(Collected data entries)

[Start of section]

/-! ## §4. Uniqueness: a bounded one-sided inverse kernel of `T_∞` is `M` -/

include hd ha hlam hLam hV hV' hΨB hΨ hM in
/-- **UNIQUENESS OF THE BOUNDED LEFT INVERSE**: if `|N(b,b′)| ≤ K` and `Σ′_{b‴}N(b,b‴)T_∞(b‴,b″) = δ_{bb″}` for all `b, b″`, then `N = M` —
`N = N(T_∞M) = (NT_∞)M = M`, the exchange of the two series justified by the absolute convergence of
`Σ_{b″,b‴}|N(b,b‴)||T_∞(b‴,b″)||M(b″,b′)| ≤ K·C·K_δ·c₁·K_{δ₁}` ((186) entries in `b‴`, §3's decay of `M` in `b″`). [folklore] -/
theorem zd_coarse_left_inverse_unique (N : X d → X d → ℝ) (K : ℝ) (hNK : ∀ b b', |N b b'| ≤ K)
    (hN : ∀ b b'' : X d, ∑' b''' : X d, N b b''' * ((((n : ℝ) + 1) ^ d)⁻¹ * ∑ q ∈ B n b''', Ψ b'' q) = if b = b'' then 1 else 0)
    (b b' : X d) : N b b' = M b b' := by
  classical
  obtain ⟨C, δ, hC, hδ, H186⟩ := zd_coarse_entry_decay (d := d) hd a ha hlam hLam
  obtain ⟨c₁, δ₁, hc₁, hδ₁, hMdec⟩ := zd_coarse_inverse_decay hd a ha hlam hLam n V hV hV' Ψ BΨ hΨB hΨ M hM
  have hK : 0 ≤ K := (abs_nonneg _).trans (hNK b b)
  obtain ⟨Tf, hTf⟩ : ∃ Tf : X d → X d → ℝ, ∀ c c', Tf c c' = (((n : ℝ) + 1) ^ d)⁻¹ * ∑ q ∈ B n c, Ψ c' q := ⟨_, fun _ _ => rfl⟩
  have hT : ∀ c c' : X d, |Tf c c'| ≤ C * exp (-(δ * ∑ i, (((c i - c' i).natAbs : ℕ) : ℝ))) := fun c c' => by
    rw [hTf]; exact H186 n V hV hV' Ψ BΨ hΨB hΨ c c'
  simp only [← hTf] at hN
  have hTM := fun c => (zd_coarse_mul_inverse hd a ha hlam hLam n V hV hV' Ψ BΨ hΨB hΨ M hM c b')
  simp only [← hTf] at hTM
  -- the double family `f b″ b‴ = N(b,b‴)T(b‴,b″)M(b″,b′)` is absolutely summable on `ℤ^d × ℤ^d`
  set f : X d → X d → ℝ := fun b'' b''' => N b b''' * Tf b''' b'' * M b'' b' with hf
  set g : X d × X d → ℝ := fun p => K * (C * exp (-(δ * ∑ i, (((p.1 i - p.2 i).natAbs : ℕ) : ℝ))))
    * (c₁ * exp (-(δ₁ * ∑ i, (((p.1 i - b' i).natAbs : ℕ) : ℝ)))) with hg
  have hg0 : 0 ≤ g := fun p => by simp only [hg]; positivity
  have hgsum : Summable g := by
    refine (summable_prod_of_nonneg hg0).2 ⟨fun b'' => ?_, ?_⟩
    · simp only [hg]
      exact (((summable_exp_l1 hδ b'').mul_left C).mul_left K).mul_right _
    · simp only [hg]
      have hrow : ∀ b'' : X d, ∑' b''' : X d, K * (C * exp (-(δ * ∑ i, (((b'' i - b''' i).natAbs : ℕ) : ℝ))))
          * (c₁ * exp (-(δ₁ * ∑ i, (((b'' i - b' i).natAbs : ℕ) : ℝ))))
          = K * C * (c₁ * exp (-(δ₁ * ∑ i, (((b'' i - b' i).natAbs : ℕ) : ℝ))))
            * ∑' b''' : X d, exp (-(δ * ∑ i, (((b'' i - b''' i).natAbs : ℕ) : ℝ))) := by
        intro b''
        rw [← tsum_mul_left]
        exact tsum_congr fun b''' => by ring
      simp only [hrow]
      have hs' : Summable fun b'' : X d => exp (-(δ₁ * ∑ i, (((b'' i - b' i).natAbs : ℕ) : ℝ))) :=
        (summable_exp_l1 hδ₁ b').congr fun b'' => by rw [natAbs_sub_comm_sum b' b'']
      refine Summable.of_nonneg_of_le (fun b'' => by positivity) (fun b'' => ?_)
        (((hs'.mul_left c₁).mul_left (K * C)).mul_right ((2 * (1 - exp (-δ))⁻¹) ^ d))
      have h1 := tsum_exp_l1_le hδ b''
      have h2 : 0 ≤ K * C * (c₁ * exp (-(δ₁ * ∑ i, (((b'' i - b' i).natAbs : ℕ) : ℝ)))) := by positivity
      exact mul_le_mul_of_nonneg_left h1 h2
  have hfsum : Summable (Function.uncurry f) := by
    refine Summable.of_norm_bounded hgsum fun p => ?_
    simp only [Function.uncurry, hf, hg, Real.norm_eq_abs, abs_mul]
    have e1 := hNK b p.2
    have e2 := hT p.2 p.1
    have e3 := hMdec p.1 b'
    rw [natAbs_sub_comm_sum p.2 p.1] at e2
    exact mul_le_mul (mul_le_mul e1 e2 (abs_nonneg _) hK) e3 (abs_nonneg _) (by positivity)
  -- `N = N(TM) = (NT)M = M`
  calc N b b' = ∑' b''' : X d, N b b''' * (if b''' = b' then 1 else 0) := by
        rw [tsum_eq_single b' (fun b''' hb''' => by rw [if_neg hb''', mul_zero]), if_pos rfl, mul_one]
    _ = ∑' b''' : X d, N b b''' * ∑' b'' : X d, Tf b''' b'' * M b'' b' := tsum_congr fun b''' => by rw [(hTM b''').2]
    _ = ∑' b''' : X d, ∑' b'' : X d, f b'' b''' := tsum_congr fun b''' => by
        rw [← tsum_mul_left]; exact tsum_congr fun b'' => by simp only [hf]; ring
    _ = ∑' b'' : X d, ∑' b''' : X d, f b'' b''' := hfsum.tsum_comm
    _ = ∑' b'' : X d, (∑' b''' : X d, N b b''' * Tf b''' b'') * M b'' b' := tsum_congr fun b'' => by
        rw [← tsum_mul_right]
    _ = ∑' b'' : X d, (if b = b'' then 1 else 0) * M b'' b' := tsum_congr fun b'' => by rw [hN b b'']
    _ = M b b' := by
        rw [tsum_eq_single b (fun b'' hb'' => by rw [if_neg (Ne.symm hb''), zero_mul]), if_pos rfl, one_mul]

[End of section]

PROMPT: Reproduce the data. Match each line exactly.

EXERCISE SOLUTION:
/-! ## §4. Uniqueness: a bounded one-sided inverse kernel of `T_∞` is `M` -/

include hd ha hlam hLam hV hV' hΨB hΨ hM in
/-- **UNIQUENESS OF THE BOUNDED LEFT INVERSE**: if `|N(b,b′)| ≤ K` and `Σ′_{b‴}N(b,b‴)T_∞(b‴,b″) = δ_{bb″}` for all `b, b″`, then `N = M` —
`N = N(T_∞M) = (NT_∞)M = M`, the exchange of the two series justified by the absolute convergence of
`Σ_{b″,b‴}|N(b,b‴)||T_∞(b‴,b″)||M(b″,b′)| ≤ K·C·K_δ·c₁·K_{δ₁}` ((186) entries in `b‴`, §3's decay of `M` in `b″`). [folklore] -/
theorem zd_coarse_left_inverse_unique (N : X d → X d → ℝ) (K : ℝ) (hNK : ∀ b b', |N b b'| ≤ K)
    (hN : ∀ b b'' : X d, ∑' b''' : X d, N b b''' * ((((n : ℝ) + 1) ^ d)⁻¹ * ∑ q ∈ B n b''', Ψ b'' q) = if b = b'' then 1 else 0)
    (b b' : X d) : N b b' = M b b' := by
  classical
  obtain ⟨C, δ, hC, hδ, H186⟩ := zd_coarse_entry_decay (d := d) hd a ha hlam hLam
  obtain ⟨c₁, δ₁, hc₁, hδ₁, hMdec⟩ := zd_coarse_inverse_decay hd a ha hlam hLam n V hV hV' Ψ BΨ hΨB hΨ M hM
  have hK : 0 ≤ K := (abs_nonneg _).trans (hNK b b)
  obtain ⟨Tf, hTf⟩ : ∃ Tf : X d → X d → ℝ, ∀ c c', Tf c c' = (((n : ℝ) + 1) ^ d)⁻¹ * ∑ q ∈ B n c, Ψ c' q := ⟨_, fun _ _ => rfl⟩
  have hT : ∀ c c' : X d, |Tf c c'| ≤ C * exp (-(δ * ∑ i, (((c i - c' i).natAbs : ℕ) : ℝ))) := fun c c' => by
    rw [hTf]; exact H186 n V hV hV' Ψ BΨ hΨB hΨ c c'
  simp only [← hTf] at hN
  have hTM := fun c => (zd_coarse_mul_inverse hd a ha hlam hLam n V hV hV' Ψ BΨ hΨB hΨ M hM c b')
  simp only [← hTf] at hTM
  -- the double family `f b″ b‴ = N(b,b‴)T(b‴,b″)M(b″,b′)` is absolutely summable on `ℤ^d × ℤ^d`
  set f : X d → X d → ℝ := fun b'' b''' => N b b''' * Tf b''' b'' * M b'' b' with hf
  set g : X d × X d → ℝ := fun p => K * (C * exp (-(δ * ∑ i, (((p.1 i - p.2 i).natAbs : ℕ) : ℝ))))
    * (c₁ * exp (-(δ₁ * ∑ i, (((p.1 i - b' i).natAbs : ℕ) : ℝ)))) with hg
  have hg0 : 0 ≤ g := fun p => by simp only [hg]; positivity
  have hgsum : Summable g := by
    refine (summable_prod_of_nonneg hg0).2 ⟨fun b'' => ?_, ?_⟩
    · simp only [hg]
      exact (((summable_exp_l1 hδ b'').mul_left C).mul_left K).mul_right _
    · simp only [hg]
      have hrow : ∀ b'' : X d, ∑' b''' : X d, K * (C * exp (-(δ * ∑ i, (((b'' i - b''' i).natAbs : ℕ) : ℝ))))
          * (c₁ * exp (-(δ₁ * ∑ i, (((b'' i - b' i).natAbs : ℕ) : ℝ))))
          = K * C * (c₁ * exp (-(δ₁ * ∑ i, (((b'' i - b' i).natAbs : ℕ) : ℝ))))
            * ∑' b''' : X d, exp (-(δ * ∑ i, (((b'' i - b''' i).natAbs : ℕ) : ℝ))) := by
        intro b''
        rw [← tsum_mul_left]
        exact tsum_congr fun b''' => by ring
      simp only [hrow]
      have hs' : Summable fun b'' : X d => exp (-(δ₁ * ∑ i, (((b'' i - b' i).natAbs : ℕ) : ℝ))) :=
        (summable_exp_l1 hδ₁ b').congr fun b'' => by rw [natAbs_sub_comm_sum b' b'']
      refine Summable.of_nonneg_of_le (fun b'' => by positivity) (fun b'' => ?_)
        (((hs'.mul_left c₁).mul_left (K * C)).mul_right ((2 * (1 - exp (-δ))⁻¹) ^ d))
      have h1 := tsum_exp_l1_le hδ b''
      have h2 : 0 ≤ K * C * (c₁ * exp (-(δ₁ * ∑ i, (((b'' i - b' i).natAbs : ℕ) : ℝ)))) := by positivity
      exact mul_le_mul_of_nonneg_left h1 h2
  have hfsum : Summable (Function.uncurry f) := by
    refine Summable.of_norm_bounded hgsum fun p => ?_
    simp only [Function.uncurry, hf, hg, Real.norm_eq_abs, abs_mul]
    have e1 := hNK b p.2
    have e2 := hT p.2 p.1
    have e3 := hMdec p.1 b'
    rw [natAbs_sub_comm_sum p.2 p.1] at e2
    exact mul_le_mul (mul_le_mul e1 e2 (abs_nonneg _) hK) e3 (abs_nonneg _) (by positivity)
  -- `N = N(TM) = (NT)M = M`
  calc N b b' = ∑' b''' : X d, N b b''' * (if b''' = b' then 1 else 0) := by
        rw [tsum_eq_single b' (fun b''' hb''' => by rw [if_neg hb''', mul_zero]), if_pos rfl, mul_one]
    _ = ∑' b''' : X d, N b b''' * ∑' b'' : X d, Tf b''' b'' * M b'' b' := tsum_congr fun b''' => by rw [(hTM b''').2]
    _ = ∑' b''' : X d, ∑' b'' : X d, f b'' b''' := tsum_congr fun b''' => by
        rw [← tsum_mul_left]; exact tsum_congr fun b'' => by simp only [hf]; ring
    _ = ∑' b'' : X d, ∑' b''' : X d, f b'' b''' := hfsum.tsum_comm
    _ = ∑' b'' : X d, (∑' b''' : X d, N b b''' * Tf b''' b'') * M b'' b' := tsum_congr fun b'' => by
        rw [← tsum_mul_right]
    _ = ∑' b'' : X d, (if b = b'' then 1 else 0) * M b'' b' := tsum_congr fun b'' => by rw [hN b b'']
    _ = M b b' := by
        rw [tsum_eq_single b (fun b'' hb'' => by rw [if_neg (Ne.symm hb''), zero_mul]), if_pos rfl, one_mul]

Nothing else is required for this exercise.